Prove that the following statement is not correct $$\exists y \in \mathbb{R}: \forall x \in \mathbb{R} : x+y =0$$ I have difficulties proving this.
I think that the best value $y$ can have is to be equal to $-x$. So I can give a contradiction by setting $x=-y+1$ and so $x+y\neq0$.
Is there a better way to prove this?
The natural way for most mathematicians to prove this is "by contradiction" --- assume that there is such a $y$ and show that this leads to a falsehood. Here's that proof:
Suppose there is such a $y$. Then for every $x \in \Bbb R$, we have $$ x + y = 0. $$ In particular, for $x = 1$ and for $x = 0$, we have $$ 1 + y = 0 \\ 0 + y = 0 $$ Subtracting the bottom equation from the top, we get that $1 = 0$, which is false, so our assumption --- that such a $y$ exists --- must be false.
This may seem unnatural to you, but it's a very useful tool, one that applies to lots of statements that start out claiming that some particular thing exists.
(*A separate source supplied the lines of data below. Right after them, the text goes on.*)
import Literature.AlgebraicGeometry.Frobenioids.ArithmeticFrobenioids
import Literature.AlgebraicGeometry.Frobenioids.ArithmeticFrobenioidModel
import Literature.AlgebraicGeometry.Frobenioids.GeometricFrobenioidModel
import Literature.AlgebraicGeometry.Frobenioids.ModelFrobenioidIsFrobenioid
import Literature.AlgebraicGeometry.Frobenioids.ModelFrobenioidStandard
import Literature.AlgebraicGeometry.Frobenioids.PerfFactorial
import Literature.IUT.LogVolume.PrincipalArithmeticDivisors
import HarnessLib

/-!
# Frobenioids I, §6 — SUB-DAG of the printed proofs of Ex. 6.3 «is a Frobenioid», Thm. 6.2 (ii)(iii),
# Thm. 6.4 (i)–(iv): the intermediate statements (statements-first; cell abc-iut, L1 sub-DAG S3)

Mochizuki, *The geometry of Frobenioids I: the general theory*, Kyushu J. Math. **62** (2008)
293–400, §6, kurims text pp. 109–117 [cite: MochizukiFrdI2008, §6 pp.109-117]. The THEOREMS are typed
in `GeometricFrobenioids.lean` / `ArithmeticFrobenioids.lean` (seat abc-iut-L1-t3: `Thm62ii`, `Thm62iii`,
`Thm62iv`, `Thm64i_frobenioid`, `Thm64i_base`, `Thm64ii`, `Thm64iii`, `Thm64iv`) and several conjuncts are
already PROVED for the CONSTRUCTED models `arithFrobenioid F K`, `geomFrobenioid Γ` (seat abc-iut-L6-t10:
`Thm64i_base_arith`, `isOfIsotropicType_arith/geom`, `not_isOfGroupLikeType_arith/geom`, `Thm62ii_holds`,
`Thm62iv_holds`, `Ex63_primes_holds`, `Lemma65ii_holds`, …). THIS FILE cuts the PRINTED PROOFS (p. 111
l. 17 – p. 112 l. 26; p. 115 l. 14 – p. 116 l. 35) into NAMED INTERMEDIATE STATEMENTS — each a
`def … : Prop` (a named fact to be discharged by a `theorem …_holds`, never asserted here) — following
the lemma list `HOME/staging/L1/L1-t1/gen2/S3-LEMMA-LIST.md` (node ids `E63/Lnn`, `T62ii/Lnn`, `T62iii/Lnn`,
`T64i/Lnn` … `T64iv/Lnn` in the docstrings). Three kinds of rows:
* DATA-LEVEL rows: closed statements over Mathlib number fields / the constructed models — dischargeable now;
* CLASSICAL inputs named by the printed proof («well-known Dirichlet unit theorem», «Tchebotarev's density
  theorem», [NSW] Thm. 12.2.5, order-preserving additive automorphisms of `ℝ`) — closed Mathlib-level facts;
* INTERFACE-LEVEL rows (transport along THE equivalences via Cor. 4.10/4.11 (iii), Thm. 3.4, Cor. 5.4, Prop. 5.5
  (iii); «model / birationally Frobenius-normalized type») are NOT re-typed (parameters of abc-iut-L1-t3's schemas;
  lemma list rows «input-gated»); only their data-level cores appear below. Nothing here asserts anything about abc.
-/

noncomputable section
import Literature.NumberTheory.EllipticCurves.IwasawaSelmerDualFunctorialityProofs
import Literature.NumberTheory.EllipticCurves.IwasawaAlgebra
import HarnessLib

/-!
# Route `SignedLowerHalves`, crux L `SmallImageLowerHalfBothSigns` (stmt-BirchSwinnertonDyer-23599), line `rtt_w3` v14 — E2, row (5′) `Col`,
# part (E1): PONTRYAGIN DUAL OF A FINITE PRODUCT — an additive `S₁ ≃+ (Fin d → S₂)` intertwining locally nilpotent operators `ψ₁`, `ψ₂`
# identifies ANY pinned `Λ`-dual `X₁ ≅ Hom(S₁, ℚ/ℤ)` with `(Hom(S₂, ℚ/ℤ))^d`, `Λ = ℤ_p⟦T⟧`-LINEARLY

WIDTH seat `bsd-line-slh-p3-w3` g21 under LEAD `cruxlead-stmt-BirchSwinnertonDyer-23599` g11 (cell `bsd-ssimc`); helper
`--supports stmt-BirchSwinnertonDyer-23599`. THEOREMS + one generic auxiliary definition (`dualPiEquiv`); no named fact, no instance, no `sorry`.
Nothing about E2 / crux L / BSD is asserted or proved here.

WHY (row (5′) by the COORDINATE route, parts (A)–(E); this is the algebra of (E)). Parts (C)+(D) give an additive isomorphism
`Φ : E^{ε}_{sat,v}(M) ≃+ (Fin d → ℋ^ε)` commuting with the conjugations by `γ_v`; the stub's `DQ : LocalCondDualData …` is an ABSTRACT `Λ`-module `DQ.X`
pinned to `Hom(E^{ε}_{sat,v}(M), ℚ/ℤ)` by a bijection `toDual` under which `T` acts as `conj_{γ_v} − 1` and constants through `ℤ_p → ℤ/pᵏ` — hence
(forcing lemma `LocalCondDualData.toDual_smul_eq_smulFun`, -w3 g20) `toDual (f • x) = f ⋆ toDual x` for EVERY power series `f`, `⋆` the tree's
canonical action `IwasawaDual.IsLocNil.smulFun`; and `XLoc = Hom(ℋ^ε, ℚ/ℤ)` carries `IsLocNil.module` (`•` IS `⋆`). This file proves, for such data in
general: ★★ `dualPiEquiv : X₁ ≃ₗ[Λ] (Fin d → (S₂ →+ ℚ/ℤ))` — assembled from the tree's `Λ`-linear transposes `IwasawaDual.dualLinearMap` of the
coordinate maps `proj_i ∘ Φ : S₁ → S₂` and `Φ⁻¹ ∘ single_i : S₂ → S₁` (both intertwine `ψ₁`, `ψ₂`), the two compositions being the identity because
`Σ_i single_i ∘ proj_i = id` and `proj_i ∘ single_k = δ_{ik}` (checked after `toDual`, which is injective). Consequence ★ `moduleFree_and_finrank_of_dualPiEquiv`:
if `Hom(S₂, ℚ/ℤ)` is `Λ`-free of rank `r` then `X₁` is `Λ`-free of rank `d·r` (and finite).
References: [Washington1997] §13.2 (Pontryagin duality); [GreenbergLNM1716] §1 (p. 60) (the `Λ`-structure through `γ`); [NeukirchSchmidtWingberg2008] (5.2.?)
finite products of discrete modules.
-/

set_option autoImplicit false
set_option linter.dupNamespace false -- D-0017: single-problem summit, the namespace repeats the problem name by design
noncomputable section

open scoped Classical

namespace Summit.BirchSwinnertonDyer.BirchSwinnertonDyer.Theorems.SmallImageRttD2Seq

open Literature.NumberTheory.EllipticCurves Literature.NumberTheory.EllipticCurves.IwasawaDual

section DualPi

variable {p : ℕ} [Fact p.Prime] {S₁ : Type*} {S₂ : Type*} [AddCommGroup S₁] [AddCommGroup S₂]
  {ψ₁ : AddMonoid.End S₁} {ψ₂ : AddMonoid.End S₂} (h₁ : IsLocNil p ψ₁) (h₂ : IsLocNil p ψ₂)
  {X₁ : Type*} [AddCommGroup X₁] [Module (IwasawaAlgebra p) X₁]
  (toDual₁ : X₁ →+ (S₁ →+ AddCircle (1 : ℚ))) (hbij₁ : Function.Bijective toDual₁)
  (hsmul₁ : ∀ (f : IwasawaAlgebra p) (x : X₁), toDual₁ (f • x) = h₁.smulFun f (toDual₁ x))
  {d : ℕ} (Φ : S₁ ≃+ (Fin d → S₂)) (hΦ : ∀ (s : S₁) (i : Fin d), Φ (ψ₁ s) i = ψ₂ (Φ s i))

/-- The `i`-th coordinate map `proj_i ∘ Φ : S₁ → S₂`. [cite: Washington1997, §13.2] -/
def coordHom (i : Fin d) : S₁ →+ S₂ :=
  (Pi.evalAddMonoidHom (fun _ : Fin d ↦ S₂) i).comp Φ.toAddMonoidHom

/-- The `i`-th co-coordinate map `Φ⁻¹ ∘ single_i : S₂ → S₁`. [cite: Washington1997, §13.2] -/
def cocoordHom (i : Fin d) : S₂ →+ S₁ :=
  Φ.symm.toAddMonoidHom.comp (AddMonoidHom.single (fun _ : Fin d ↦ S₂) i)

omit [Fact p.Prime] in
/-- Unfolding `coordHom`. [cite: Washington1997, §13.2] -/
@[simp]
theorem coordHom_apply (i : Fin d) (s : S₁) : coordHom Φ i s = Φ s i :=
  rfl

omit [Fact p.Prime] in
/-- Unfolding `cocoordHom`. [cite: Washington1997, §13.2] -/
@[simp]
theorem cocoordHom_apply (i : Fin d) (s : S₂) : cocoordHom Φ i s = Φ.symm (Pi.single i s) :=
  rfl

omit [Fact p.Prime] in
include hΦ in
/-- `proj_i ∘ Φ` intertwines `ψ₁` and `ψ₂`. [cite: GreenbergLNM1716, §1 (p. 60)] -/
theorem coordHom_comm (i : Fin d) (s : S₁) : coordHom Φ i (ψ₁ s) = ψ₂ (coordHom Φ i s) := by
  rw [coordHom_apply, coordHom_apply, hΦ]

omit [Fact p.Prime] in
include hΦ in
/-- `Φ⁻¹ ∘ single_i` intertwines `ψ₂` and `ψ₁`. [cite: GreenbergLNM1716, §1 (p. 60)] -/
theorem cocoordHom_comm (i : Fin d) (s : S₂) : cocoordHom Φ i (ψ₂ s) = ψ₁ (cocoordHom Φ i s) := by
  rw [cocoordHom_apply, cocoordHom_apply]
  apply Φ.injective
  rw [Φ.apply_symm_apply]
  funext k
  rw [hΦ, Φ.apply_symm_apply]
  by_cases hk : k = i
  · subst hk; rw [Pi.single_eq_same, Pi.single_eq_same]
  · rw [Pi.single_eq_of_ne hk, Pi.single_eq_of_ne hk, map_zero]

omit [Fact p.Prime] in
/-- `proj_i Φ Φ⁻¹ single_k = δ_{ik}`. [cite: Washington1997, §13.2] -/
theorem coordHom_cocoordHom (i k : Fin d) (s : S₂) : coordHom Φ i (cocoordHom Φ k s) = if i = k then s else 0 := by
  rw [coordHom_apply, cocoordHom_apply, Φ.apply_symm_apply]
  by_cases hik : i = k
  · subst hik; rw [Pi.single_eq_same, if_pos rfl]
  · rw [Pi.single_eq_of_ne hik, if_neg hik]

omit [Fact p.Prime] in
/-- `Σ_i Φ⁻¹ single_i proj_i Φ = id`. [cite: Washington1997, §13.2] -/
theorem sum_symm_single_apply (s : S₁) : ∑ i, Φ.symm (Pi.single i (Φ s i)) = s := by
  rw [← map_sum, Finset.univ_sum_single (Φ s), Φ.symm_apply_apply]

/-- The `Λ`-linear transpose `X₂ = Hom(S₂, ℚ/ℤ) → X₁` of `proj_i ∘ Φ` (for the canonical structure `h₂.module` on `X₂` and the pinned one on `X₁`).
[cite: GreenbergLNM1716, §1 (p. 60)] -/
def coordDual (i : Fin d) : letI := h₂.module (A := AddCircle (1 : ℚ)); (S₂ →+ AddCircle (1 : ℚ)) →ₗ[IwasawaAlgebra p] X₁ :=
  letI := h₂.module (A := AddCircle (1 : ℚ))
  dualLinearMap toDual₁ hbij₁ (AddMonoidHom.id (S₂ →+ AddCircle (1 : ℚ))) (coordHom Φ i) h₁ h₂ hsmul₁ (fun _ _ ↦ rfl) (coordHom_comm Φ hΦ i)

/-- The `Λ`-linear transpose `X₁ → X₂ = Hom(S₂, ℚ/ℤ)` of `Φ⁻¹ ∘ single_i`. [cite: GreenbergLNM1716, §1 (p. 60)] -/
def cocoordDual (i : Fin d) : letI := h₂.module (A := AddCircle (1 : ℚ)); X₁ →ₗ[IwasawaAlgebra p] (S₂ →+ AddCircle (1 : ℚ)) :=
  letI := h₂.module (A := AddCircle (1 : ℚ))
  dualLinearMap (AddMonoidHom.id (S₂ →+ AddCircle (1 : ℚ))) Function.bijective_id toDual₁ (cocoordHom Φ i) h₂ h₁ (fun _ _ ↦ rfl) hsmul₁
    (cocoordHom_comm Φ hΦ i)

/-- `toDual₁ (coordDual i y) s = y (Φ s i)`. [cite: Washington1997, §13.2] -/
theorem toDual_coordDual_apply (i : Fin d) (y : S₂ →+ AddCircle (1 : ℚ)) (s : S₁) :
    toDual₁ (coordDual h₁ h₂ toDual₁ hbij₁ hsmul₁ Φ hΦ i y) s = y (Φ s i) := by
  letI := h₂.module (A := AddCircle (1 : ℚ))
  change toDual₁ (dualHom toDual₁ hbij₁ (AddMonoidHom.id (S₂ →+ AddCircle (1 : ℚ))) (coordHom Φ i) y) s = _
  rw [toDual_dualHom_apply]
  rfl

/-- `cocoordDual i x s = toDual₁ x (Φ⁻¹ (single_i s))`. [cite: Washington1997, §13.2] -/
theorem cocoordDual_apply (i : Fin d) (x : X₁) (s : S₂) :
    cocoordDual h₁ h₂ toDual₁ hsmul₁ Φ hΦ i x s = toDual₁ x (Φ.symm (Pi.single i s)) := by
  letI := h₂.module (A := AddCircle (1 : ℚ))
  change (AddMonoidHom.id _) (dualHom (AddMonoidHom.id (S₂ →+ AddCircle (1 : ℚ))) Function.bijective_id toDual₁ (cocoordHom Φ i) x) s = _
  rw [toDual_dualHom_apply]
  rfl

/-- ★★ **`X₁ ≃ₗ[Λ] (Fin d → Hom(S₂, ℚ/ℤ))`**: the pinned `Λ`-dual of `S₁ ≅ S₂^d` is the product of the canonical `Λ`-duals of `S₂`
(`x ↦ (toDual₁ x ∘ Φ⁻¹ ∘ single_i)_i`, inverse `(y_i) ↦ toDual₁⁻¹ (Σ_i y_i ∘ proj_i ∘ Φ)`). [cite: Washington1997, §13.2] [cite: GreenbergLNM1716, §1 (p. 60)] -/
def dualPiEquiv : letI := h₂.module (A := AddCircle (1 : ℚ)); X₁ ≃ₗ[IwasawaAlgebra p] (Fin d → (S₂ →+ AddCircle (1 : ℚ))) :=
  letI := h₂.module (A := AddCircle (1 : ℚ))
  LinearEquiv.ofLinear
    (LinearMap.pi fun i ↦ cocoordDual h₁ h₂ toDual₁ hsmul₁ Φ hΦ i)
    (∑ i, (coordDual h₁ h₂ toDual₁ hbij₁ hsmul₁ Φ hΦ i).comp (LinearMap.proj i))
    (by
      apply LinearMap.ext
      intro y
      funext i
      ext s
      rw [LinearMap.comp_apply, LinearMap.id_apply, LinearMap.pi_apply, cocoordDual_apply, LinearMap.sum_apply, map_sum,
        AddMonoidHom.finsetSum_apply]
      simp only [LinearMap.comp_apply, LinearMap.proj_apply, toDual_coordDual_apply, Φ.apply_symm_apply]
      rw [Finset.sum_eq_single i (fun k _ hki ↦ by rw [Pi.single_eq_of_ne hki, map_zero]) (fun h ↦ absurd (Finset.mem_univ i) h),
        Pi.single_eq_same])
    (by
      apply LinearMap.ext
      intro x
      rw [LinearMap.comp_apply, LinearMap.id_apply, LinearMap.sum_apply]
      apply hbij₁.1
      ext s
      rw [map_sum, AddMonoidHom.finsetSum_apply]
      simp only [LinearMap.comp_apply, LinearMap.proj_apply, LinearMap.pi_apply, toDual_coordDual_apply, cocoordDual_apply]
      rw [← map_sum, sum_symm_single_apply])

/-- Unfolding `dualPiEquiv`: the `i`-th coordinate of the image of `x` is the character `s ↦ toDual₁ x (Φ⁻¹ (single_i s))`. [cite: Washington1997, §13.2] -/
theorem dualPiEquiv_apply (x : X₁) (i : Fin d) (s : S₂) :
    (letI := h₂.module (A := AddCircle (1 : ℚ)); dualPiEquiv h₁ h₂ toDual₁ hbij₁ hsmul₁ Φ hΦ x i s) = toDual₁ x (Φ.symm (Pi.single i s)) :=
  cocoordDual_apply h₁ h₂ toDual₁ hsmul₁ Φ hΦ i x s

include hbij₁ hsmul₁ hΦ in
/-- ★ **Freeness and rank transfer**: if `Hom(S₂, ℚ/ℤ)` with its canonical `Λ`-structure is free of rank `r`, then the pinned dual `X₁` of `S₁ ≅ S₂^d`
is `Λ`-free and finite of rank `d · r`. [cite: Washington1997, §13.2] [cite: GreenbergLNM1716, §1 (p. 60)] -/
theorem moduleFree_and_finrank_of_dualPiEquiv {r : ℕ}
    (hfree : letI := h₂.module (A := AddCircle (1 : ℚ)); Module.Free (IwasawaAlgebra p) (S₂ →+ AddCircle (1 : ℚ)))
    (hrank : letI := h₂.module (A := AddCircle (1 : ℚ)); Module.finrank (IwasawaAlgebra p) (S₂ →+ AddCircle (1 : ℚ)) = r) (hr : 0 < r) :
    Module.Free (IwasawaAlgebra p) X₁ ∧ Module.Finite (IwasawaAlgebra p) X₁ ∧ Module.finrank (IwasawaAlgebra p) X₁ = d * r := by
  letI := h₂.module (A := AddCircle (1 : ℚ))
  haveI := hfree
  haveI : Module.Finite (IwasawaAlgebra p) (S₂ →+ AddCircle (1 : ℚ)) := Module.finite_of_finrank_pos (by rw [hrank]; exact hr)
  let e := dualPiEquiv h₁ h₂ toDual₁ hbij₁ hsmul₁ Φ hΦ
  refine ⟨Module.Free.of_equiv e.symm, Module.Finite.equiv e.symm, ?_⟩
  rw [e.finrank_eq, Module.finrank_pi_fintype, Finset.sum_const, Finset.card_univ, Fintype.card_fin, hrank, smul_eq_mul]

end DualPi

end Summit.BirchSwinnertonDyer.BirchSwinnertonDyer.Theorems.SmallImageRttD2Seq

end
You can try to show that the negation is true; that is $$ \forall y\in\mathbb{R},\exists x\in\mathbb{R},x+y\neq0 $$ Fix $y\in\mathbb{R}$ and choose $x=-y+1\in\mathbb{R}$. Then $x+y=-y+1+y=1\neq0$.
If $x+y=0$, then $(x+1)+y=1\ne0$ and the $\forall x$ clause cannot hold.
Addition is commutative, and so $x+y=y+x$. Therefore, we can write $$x+y=0\iff y+x=0.$$ By the additive inverse axiom, we know that every real number has a unique additive inverse. Therefore, the only $x$ that would satisfy $y+x=0$ is if $x=-y$. Since $\exists x: x\neq-y$, the statement is false.